(361 days)
The intended use of these latex coloured condoms with flavour lubricant is for contraception and prophylactics purposes (preventing transmission of venereal diseases.)
Natural and Colored Lubricated Latex Condoms with Flavors (Maxima, Trustex, Ria, Premium and EL LES)
This document is a 510(k) clearance letter from the FDA for several brands of colored latex condoms with flavored lubricant. As such, it does not contain the kind of detailed information about acceptance criteria and a study proving a device meets them that one would find for a more complex medical device, especially software or AI-driven diagnostic tools.
This letter is primarily concerned with establishing "substantial equivalence" to a predicate device already on the market. The key "test" mentioned is compliance with existing regulations for latex condoms, particularly regarding labeling and expiration dating.
Therefore, many of your requested points cannot be answered from the provided text.

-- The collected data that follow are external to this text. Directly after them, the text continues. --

import Summits.NavierStokesRegularity.NavierStokesRegularity.Theorems.FilamentSkeletonRssSkeletonJ1RFrameDefs
import Literature.Analysis.FluidPDE.LeiZhang2011Proofs

/-!
# Route `FilamentSkeletonRss` · crux `SkeletonJ1R` (stmt-NavierStokesRegularity-23610) · stub F2 `LiaDefectL` — SELF-STRAND BRICK (S1):
# the exact first-order SPLIT of the Biot–Savart self-induction integrand and its segment-local Taylor bounds

Lead `ns-fsr-lead-23610` (g2), line `streamline_kantorovich_R` (skeleton of record v5, 77dea460483825b8).  Helper file
`--supports stmt-NavierStokesRegularity-23610`; route-independent (no `Theses` import).

The self strand of the crux's regularised Biot–Savart field along a unit-speed curve `X` is
`S(τ) = ∫ K(‖X τ − X σ‖) • X′σ × (X τ − X σ) dσ`, `K(r) = ((r² + a)^{3/2})⁻¹`.  Stub F2 (defect rate of the LIA reference) needs its
local-induction asymptotics WITH LOGARITHMIC PRECISION (the `½ log Γ` of `liaCoeff`), along a curve whose curvature is NOT constant on the
logarithmic window (the S-bend grows linearly across the ball).  The tree's window lemma `SelectionBoxRJRung.nearStraight_liaReduction`
freezes `X″(τ)` on a window of half-width `≤ 1/2` and bounds everything else by the global tilt — too weak here (lead g0's F2-notes).  This
file is the first brick of the replacement: an EXACT algebraic split of the integrand that keeps the full first-order structure,
* `cross_chord_split` : `X′σ × (X τ − X σ) = X′τ × A − R₂` with `A = (σ−τ)•X′σ − (X σ − X τ) = ∫_τ^σ (p − τ)•X″p dp` (first order in `X″`,
  NOT frozen at `τ`) and `R₂ = (X′σ − X′τ) × ((X σ − X τ) − (σ−τ)•X′τ)` (second order),
and the SEGMENT-LOCAL bounds the later bricks integrate against the kernel (the envelope of the reference curvature is linear in `|σ|`, so
every bound is stated with a constant valid on the segment `[[τ, σ]]` only, or with a tangent-oscillation constant for the far tail):
* `norm_firstOrderTerm_le_of_curvature` : `‖A‖ ≤ κ (σ−τ)²`;  `norm_firstOrderTerm_le_of_osc` : `‖A‖ ≤ θ |σ−τ|`;
* `norm_firstOrderTerm_sub_model_le` : `‖A − ((σ−τ)²/2)•X″τ‖ ≤ H |σ−τ|³` when `X″` is `H`-Lipschitz about `τ` on the segment;
* `norm_taylorTwo_le_of_curvature` / `…_of_osc`, `norm_secondOrderTerm_le_of_curvature` : `‖R₂‖ ≤ κ² |σ−τ|³`, `…_of_osc` : `‖R₂‖ ≤ θ²|σ−τ|`.
HONEST FRAMING: MODEL rung, ∃-side helper lemmas (elementary calculus of curves) toward stub F2 of a HYPOTHETICAL filament-type blow-up
skeleton; F2 and the crux 23610 stay OPEN; nothing here bears on Navier–Stokes regularity, which is NOT proved. [folklore]
-/

-- `dupNamespace` off: the module name repeats `NavierStokesRegularity` by the tree's `Summits/<S>/<S>/Theorems` layout (same as every sibling file).
set_option linter.dupNamespace false

noncomputable section

namespace Summit.NavierStokesRegularity.NavierStokesRegularity.Theorems.SkeletonJ1RLiaSelf

open MeasureTheory Set intervalIntegral
open Literature.Analysis.FluidPDE
open scoped RealInnerProductSpace InnerProductSpace BigOperators Interval

/-! ## §1 The algebraic split of the integrand -/

/-- **First-order split of the self-induction integrand.**  For vectors `T` (the tangent at `τ`), `Tσ` (the tangent at `σ`), points `P = X τ`,
`Q = X σ` and the parameter difference `s = σ − τ`:
`Tσ × (P − Q) = T × (s•Tσ − (Q − P)) − (Tσ − T) × ((Q − P) − s•T)`.  Pure bilinearity (`T × T = 0`, anticommutativity). [folklore] -/
theorem cross_chord_split (T Tσ P Q : EuclideanSpace ℝ (Fin 3)) (s : ℝ) :
    cross Tσ (P - Q) = cross T (s • Tσ - (Q - P)) - cross (Tσ - T) ((Q - P) - s • T) := by
  ext i
  fin_cases i <;> simp [cross, crossProduct, smul_eq_mul] <;> ring

/-! ## §2 Segment-local Taylor bounds for a `C²` curve -/

variable {X : ℝ → EuclideanSpace ℝ (Fin 3)}

/-- `X ∈ C²` ⇒ `X′ ∈ C¹` (numeral bookkeeping for `contDiff_succ_iff_deriv`). [folklore] -/
theorem contDiff_one_deriv (hX : ContDiff ℝ 2 X) : ContDiff ℝ 1 (deriv X) :=
  (contDiff_succ_iff_deriv.1 (show ContDiff ℝ (1 + 1) X from hX)).2.2

/-- `X ∈ C²` ⇒ `X″` is continuous. [folklore] -/
theorem continuous_deriv_two (hX : ContDiff ℝ 2 X) : Continuous (deriv (deriv X)) :=
  (contDiff_one_deriv hX).continuous_deriv le_rfl

/-- Tangent turning on a segment: `‖X′σ − X′τ‖ ≤ κ|σ − τ|` when `‖X″‖ ≤ κ` on `[[τ, σ]]`. [folklore] -/
theorem norm_deriv_sub_deriv_le_on (hX : ContDiff ℝ 2 X) {τ σ κ : ℝ} (hκ : ∀ p ∈ uIcc τ σ, ‖deriv (deriv X) p‖ ≤ κ) :
    ‖deriv X σ - deriv X τ‖ ≤ κ * |σ - τ| := by
  have hd : Differentiable ℝ (deriv X) := hX.differentiable_deriv_two
  have h := Convex.norm_image_sub_le_of_norm_deriv_le (f := deriv X) (s := uIcc τ σ) (fun x _ => hd x)
    (fun x hx => hκ x hx) (convex_uIcc τ σ) left_mem_uIcc right_mem_uIcc
  rwa [Real.norm_eq_abs] at h

/-- The first-order term as an integral: `(σ−τ)•X′σ − (X σ − X τ) = ∫_τ^σ (X′σ − X′p) dp`. [folklore] -/
theorem firstOrderTerm_eq_integral (hX : ContDiff ℝ 2 X) (τ σ : ℝ) :
    (σ - τ) • deriv X σ - (X σ - X τ) = ∫ p in τ..σ, (deriv X σ - deriv X p) := by
  have hd : Differentiable ℝ X := hX.differentiable (by norm_num)
  have hc : Continuous (deriv X) := hX.continuous_deriv (by norm_num)
  rw [intervalIntegral.integral_sub (continuous_const.intervalIntegrable _ _) (hc.intervalIntegrable _ _),
    intervalIntegral.integral_const, integral_deriv_eq_sub (fun x _ => hd x) (hc.intervalIntegrable _ _)]

/-- **First-order term, curvature bound**: `‖(σ−τ)•X′σ − (X σ − X τ)‖ ≤ κ (σ−τ)²` when `‖X″‖ ≤ κ` on `[[τ, σ]]`. [folklore] -/
theorem norm_firstOrderTerm_le_of_curvature (hX : ContDiff ℝ 2 X) {τ σ κ : ℝ}
    (hκ : ∀ p ∈ uIcc τ σ, ‖deriv (deriv X) p‖ ≤ κ) :
    ‖(σ - τ) • deriv X σ - (X σ - X τ)‖ ≤ κ * (σ - τ) ^ 2 := by
  rw [firstOrderTerm_eq_integral hX τ σ]
  have hκ0 : 0 ≤ κ := le_trans (norm_nonneg _) (hκ τ left_mem_uIcc)
  have hb : ∀ p ∈ Ι τ σ, ‖deriv X σ - deriv X p‖ ≤ κ * |σ - τ| := by
    intro p hp
    have hp' : p ∈ uIcc τ σ := uIoc_subset_uIcc hp
    have hsub : uIcc p σ ⊆ uIcc τ σ := uIcc_subset_uIcc hp' right_mem_uIcc
    have h1 := norm_deriv_sub_deriv_le_on hX (τ := p) (σ := σ) (κ := κ) fun q hq => hκ q (hsub hq)
    refine h1.trans (mul_le_mul_of_nonneg_left ?_ hκ0)
    rcases mem_uIcc.1 hp' with ⟨h1, h2⟩ | ⟨h1, h2⟩
    · rw [abs_of_nonneg (by linarith : (0:ℝ) ≤ σ - p), abs_of_nonneg (by linarith : (0:ℝ) ≤ σ - τ)]; linarith
    · rw [abs_of_nonpos (by linarith : σ - p ≤ 0), abs_of_nonpos (by linarith : σ - τ ≤ 0)]; linarith
  have h := intervalIntegral.norm_integral_le_of_norm_le_const hb
  calc ‖∫ p in τ..σ, (deriv X σ - deriv X p)‖ ≤ κ * |σ - τ| * |σ - τ| := h
    _ = κ * (σ - τ) ^ 2 := by rw [mul_assoc, abs_mul_abs_self, sq]

/-- **First-order term, oscillation bound** (for the far tail): `‖(σ−τ)•X′σ − (X σ − X τ)‖ ≤ θ |σ − τ|` when `‖X′σ − X′p‖ ≤ θ` on `[[τ, σ]]`.
[folklore] -/
theorem norm_firstOrderTerm_le_of_osc (hX : ContDiff ℝ 2 X) {τ σ θ : ℝ} (hθ : ∀ p ∈ uIcc τ σ, ‖deriv X σ - deriv X p‖ ≤ θ) :
    ‖(σ - τ) • deriv X σ - (X σ - X τ)‖ ≤ θ * |σ - τ| := by
  rw [firstOrderTerm_eq_integral hX τ σ]
  exact intervalIntegral.norm_integral_le_of_norm_le_const fun p hp => hθ p (uIoc_subset_uIcc hp)

/-- Second-order Taylor remainder as an integral: `X σ − X τ − (σ−τ)•X′τ = ∫_τ^σ (X′p − X′τ) dp`. [folklore] -/
theorem taylorTwo_eq_integral (hX : ContDiff ℝ 2 X) (τ σ : ℝ) :
    X σ - X τ - (σ - τ) • deriv X τ = ∫ p in τ..σ, (deriv X p - deriv X τ) := by
  have hd : Differentiable ℝ X := hX.differentiable (by norm_num)
  have hc : Continuous (deriv X) := hX.continuous_deriv (by norm_num)
  rw [intervalIntegral.integral_sub (hc.intervalIntegrable _ _) (continuous_const.intervalIntegrable _ _),
    intervalIntegral.integral_const, integral_deriv_eq_sub (fun x _ => hd x) (hc.intervalIntegrable _ _)]

/-- **Taylor remainder, curvature bound**: `‖X σ − X τ − (σ−τ)•X′τ‖ ≤ κ (σ−τ)²` when `‖X″‖ ≤ κ` on `[[τ, σ]]`. [folklore] -/
theorem norm_taylorTwo_le_of_curvature (hX : ContDiff ℝ 2 X) {τ σ κ : ℝ} (hκ : ∀ p ∈ uIcc τ σ, ‖deriv (deriv X) p‖ ≤ κ) :
    ‖X σ - X τ - (σ - τ) • deriv X τ‖ ≤ κ * (σ - τ) ^ 2 := by
  rw [taylorTwo_eq_integral hX τ σ]
  have hκ0 : 0 ≤ κ := le_trans (norm_nonneg _) (hκ τ left_mem_uIcc)
  have hb : ∀ p ∈ Ι τ σ, ‖deriv X p - deriv X τ‖ ≤ κ * |σ - τ| := by
    intro p hp
    have hp' : p ∈ uIcc τ σ := uIoc_subset_uIcc hp
    have hsub : uIcc τ p ⊆ uIcc τ σ := uIcc_subset_uIcc left_mem_uIcc hp'
    have h1 := norm_deriv_sub_deriv_le_on hX (τ := τ) (σ := p) (κ := κ) fun q hq => hκ q (hsub hq)
    refine h1.trans (mul_le_mul_of_nonneg_left ?_ hκ0)
    rcases mem_uIcc.1 hp' with ⟨h1, h2⟩ | ⟨h1, h2⟩
    · rw [abs_of_nonneg (by linarith : (0:ℝ) ≤ p - τ), abs_of_nonneg (by linarith : (0:ℝ) ≤ σ - τ)]; linarith
    · rw [abs_of_nonpos (by linarith : p - τ ≤ 0), abs_of_nonpos (by linarith : σ - τ ≤ 0)]; linarith
  have h := intervalIntegral.norm_integral_le_of_norm_le_const hb
  calc ‖∫ p in τ..σ, (deriv X p - deriv X τ)‖ ≤ κ * |σ - τ| * |σ - τ| := h
    _ = κ * (σ - τ) ^ 2 := by rw [mul_assoc, abs_mul_abs_self, sq]

/-- **Taylor remainder, oscillation bound**: `‖X σ − X τ − (σ−τ)•X′τ‖ ≤ θ |σ − τ|` when `‖X′p − X′τ‖ ≤ θ` on `[[τ, σ]]`. [folklore] -/
theorem norm_taylorTwo_le_of_osc (hX : ContDiff ℝ 2 X) {τ σ θ : ℝ} (hθ : ∀ p ∈ uIcc τ σ, ‖deriv X p - deriv X τ‖ ≤ θ) :
    ‖X σ - X τ - (σ - τ) • deriv X τ‖ ≤ θ * |σ - τ| := by
  rw [taylorTwo_eq_integral hX τ σ]
  exact intervalIntegral.norm_integral_le_of_norm_le_const fun p hp => hθ p (uIoc_subset_uIcc hp)

/-- **Second-order term, curvature bound**: `‖(X′σ − X′τ) × ((X σ − X τ) − (σ−τ)•X′τ)‖ ≤ κ² |σ − τ|³` when `‖X″‖ ≤ κ` on `[[τ, σ]]`.
[folklore] -/
theorem norm_secondOrderTerm_le_of_curvature (hX : ContDiff ℝ 2 X) {τ σ κ : ℝ}
    (hκ : ∀ p ∈ uIcc τ σ, ‖deriv (deriv X) p‖ ≤ κ) :
    ‖cross (deriv X σ - deriv X τ) ((X σ - X τ) - (σ - τ) • deriv X τ)‖ ≤ κ ^ 2 * |σ - τ| ^ 3 := by
  have hκ0 : 0 ≤ κ := le_trans (norm_nonneg _) (hκ τ left_mem_uIcc)
  have h1 := norm_deriv_sub_deriv_le_on hX hκ
  have h2 := norm_taylorTwo_le_of_curvature hX hκ
  calc ‖cross (deriv X σ - deriv X τ) ((X σ - X τ) - (σ - τ) • deriv X τ)‖
      ≤ ‖deriv X σ - deriv X τ‖ * ‖(X σ - X τ) - (σ - τ) • deriv X τ‖ := norm_cross_le_norm_mul_norm _ _
    _ ≤ (κ * |σ - τ|) * (κ * (σ - τ) ^ 2) := mul_le_mul h1 h2 (norm_nonneg _) (by positivity)
    _ = κ ^ 2 * |σ - τ| ^ 3 := by rw [← sq_abs (σ - τ)]; ring

/-- **Second-order term, oscillation bound** (far tail): `‖(X′σ − X′τ) × ((X σ − X τ) − (σ−τ)•X′τ)‖ ≤ θ² |σ − τ|` when
`‖X′p − X′τ‖ ≤ θ` on `[[τ, σ]]`. [folklore] -/
theorem norm_secondOrderTerm_le_of_osc (hX : ContDiff ℝ 2 X) {τ σ θ : ℝ} (hθ : ∀ p ∈ uIcc τ σ, ‖deriv X p - deriv X τ‖ ≤ θ) :
    ‖cross (deriv X σ - deriv X τ) ((X σ - X τ) - (σ - τ) • deriv X τ)‖ ≤ θ ^ 2 * |σ - τ| := by
  have hθ0 : 0 ≤ θ := le_trans (norm_nonneg _) (hθ τ left_mem_uIcc)
  have h1 : ‖deriv X σ - deriv X τ‖ ≤ θ := hθ σ right_mem_uIcc
  have h2 := norm_taylorTwo_le_of_osc hX hθ
  calc ‖cross (deriv X σ - deriv X τ) ((X σ - X τ) - (σ - τ) • deriv X τ)‖
      ≤ ‖deriv X σ - deriv X τ‖ * ‖(X σ - X τ) - (σ - τ) • deriv X τ‖ := norm_cross_le_norm_mul_norm _ _
    _ ≤ θ * (θ * |σ - τ|) := mul_le_mul h1 h2 (norm_nonneg _) hθ0
    _ = θ ^ 2 * |σ - τ| := by ring

/-! ## §3 The first-order term against the frozen model `((σ−τ)²/2) • X″τ` (the logarithmic window) -/

/-- `(σ−τ)²/2 = ∫_τ^σ (σ − p) dp`. [folklore] -/
theorem integral_sub_self (τ σ : ℝ) : ∫ p in τ..σ, (σ - p) = (σ - τ) ^ 2 / 2 := by
  rw [intervalIntegral.integral_sub (continuous_const.intervalIntegrable _ _) intervalIntegrable_id,
    intervalIntegral.integral_const, integral_id]
  ring

/-- Tangent increment against the frozen curvature: `‖X′σ − X′p − (σ − p)•X″τ‖ ≤ H·|σ − τ|·|σ − p|` for `p ∈ [[τ, σ]]` when
`‖X″q − X″τ‖ ≤ H|q − τ|` on `[[τ, σ]]`. [folklore] -/
theorem norm_deriv_sub_deriv_sub_smul_le (hX : ContDiff ℝ 2 X) {τ σ H : ℝ} (hH0 : 0 ≤ H)
    (hH : ∀ q ∈ uIcc τ σ, ‖deriv (deriv X) q - deriv (deriv X) τ‖ ≤ H * |q - τ|) {p : ℝ} (hp : p ∈ uIcc τ σ) :
    ‖deriv X σ - deriv X p - (σ - p) • deriv (deriv X) τ‖ ≤ H * |σ - τ| * |σ - p| := by
  have hd : Differentiable ℝ (deriv X) := hX.differentiable_deriv_two
  have hc : Continuous (deriv (deriv X)) := continuous_deriv_two hX
  have heq : deriv X σ - deriv X p - (σ - p) • deriv (deriv X) τ =
      ∫ q in p..σ, (deriv (deriv X) q - deriv (deriv X) τ) := by
    rw [intervalIntegral.integral_sub (hc.intervalIntegrable _ _) (continuous_const.intervalIntegrable _ _),
      intervalIntegral.integral_const, integral_deriv_eq_sub (fun x _ => hd x) (hc.intervalIntegrable _ _)]
  rw [heq]
  have hsub : uIcc p σ ⊆ uIcc τ σ := uIcc_subset_uIcc hp right_mem_uIcc
  have hb : ∀ q ∈ Ι p σ, ‖deriv (deriv X) q - deriv (deriv X) τ‖ ≤ H * |σ - τ| := by
    intro q hq
    have hq' : q ∈ uIcc τ σ := hsub (uIoc_subset_uIcc hq)
    refine (hH q hq').trans (mul_le_mul_of_nonneg_left ?_ hH0)
    rcases mem_uIcc.1 hq' with ⟨h1, h2⟩ | ⟨h1, h2⟩
    · rw [abs_of_nonneg (by linarith : (0:ℝ) ≤ q - τ), abs_of_nonneg (by linarith : (0:ℝ) ≤ σ - τ)]; linarith
    · rw [abs_of_nonpos (by linarith : q - τ ≤ 0), abs_of_nonpos (by linarith : σ - τ ≤ 0)]; linarith
  exact intervalIntegral.norm_integral_le_of_norm_le_const hb

/-- **First-order term against the frozen model** (the logarithmic-window estimate's pointwise input): when the curvature is `H`-Lipschitz
about `τ` on `[[τ, σ]]` (`‖X″q − X″τ‖ ≤ H|q − τ|`), `‖(σ−τ)•X′σ − (X σ − X τ) − ((σ−τ)²/2)•X″τ‖ ≤ H |σ − τ|³`. [folklore] -/
theorem norm_firstOrderTerm_sub_model_le (hX : ContDiff ℝ 2 X) {τ σ H : ℝ} (hH0 : 0 ≤ H)
    (hH : ∀ q ∈ uIcc τ σ, ‖deriv (deriv X) q - deriv (deriv X) τ‖ ≤ H * |q - τ|) :
    ‖(σ - τ) • deriv X σ - (X σ - X τ) - ((σ - τ) ^ 2 / 2) • deriv (deriv X) τ‖ ≤ H * |σ - τ| ^ 3 := by
  have hc : Continuous (deriv X) := hX.continuous_deriv (by norm_num)
  have I1 : IntervalIntegrable (fun p => deriv X σ - deriv X p) volume τ σ := (continuous_const.sub hc).intervalIntegrable _ _
  have I2 : IntervalIntegrable (fun p => (σ - p) • deriv (deriv X) τ) volume τ σ :=
    ((continuous_const.sub continuous_id).smul continuous_const).intervalIntegrable _ _
  have heq : (σ - τ) • deriv X σ - (X σ - X τ) - ((σ - τ) ^ 2 / 2) • deriv (deriv X) τ =
      ∫ p in τ..σ, (deriv X σ - deriv X p - (σ - p) • deriv (deriv X) τ) := by
    rw [intervalIntegral.integral_sub I1 I2, intervalIntegral.integral_smul_const, ← firstOrderTerm_eq_integral hX τ σ,
      integral_sub_self]
  rw [heq]
  have hH1 : 0 ≤ H * |σ - τ| := by positivity
  have hb : ∀ p ∈ Ι τ σ, ‖deriv X σ - deriv X p - (σ - p) • deriv (deriv X) τ‖ ≤ H * |σ - τ| * |σ - τ| := by
    intro p hp
    have hp' : p ∈ uIcc τ σ := uIoc_subset_uIcc hp
    refine (norm_deriv_sub_deriv_sub_smul_le hX hH0 hH hp').trans (mul_le_mul_of_nonneg_left ?_ hH1)
    rcases mem_uIcc.1 hp' with ⟨h1, h2⟩ | ⟨h1, h2⟩
    · rw [abs_of_nonneg (by linarith : (0:ℝ) ≤ σ - p), abs_of_nonneg (by linarith : (0:ℝ) ≤ σ - τ)]; linarith
    · rw [abs_of_nonpos (by linarith : σ - p ≤ 0), abs_of_nonpos (by linarith : σ - τ ≤ 0)]; linarith
  have h := intervalIntegral.norm_integral_le_of_norm_le_const hb
  calc ‖∫ p in τ..σ, (deriv X σ - deriv X p - (σ - p) • deriv (deriv X) τ)‖ ≤ H * |σ - τ| * |σ - τ| * |σ - τ| := h
    _ = H * |σ - τ| ^ 3 := by ring

end Summit.NavierStokesRegularity.NavierStokesRegularity.Theorems.SkeletonJ1RLiaSelf

end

Here's an attempt to answer based on the information available, and highlighting what is not present:
Description of Acceptance Criteria and the Study:
The primary "acceptance criteria" discussed are regulatory compliance and substantial equivalence to legally marketed predicate devices. The "study" referenced implicitly is the manufacturer's internal testing to support shelf-life claims for expiration dating, which is not detailed in this document but is required to be maintained by the manufacturer for FDA inspection.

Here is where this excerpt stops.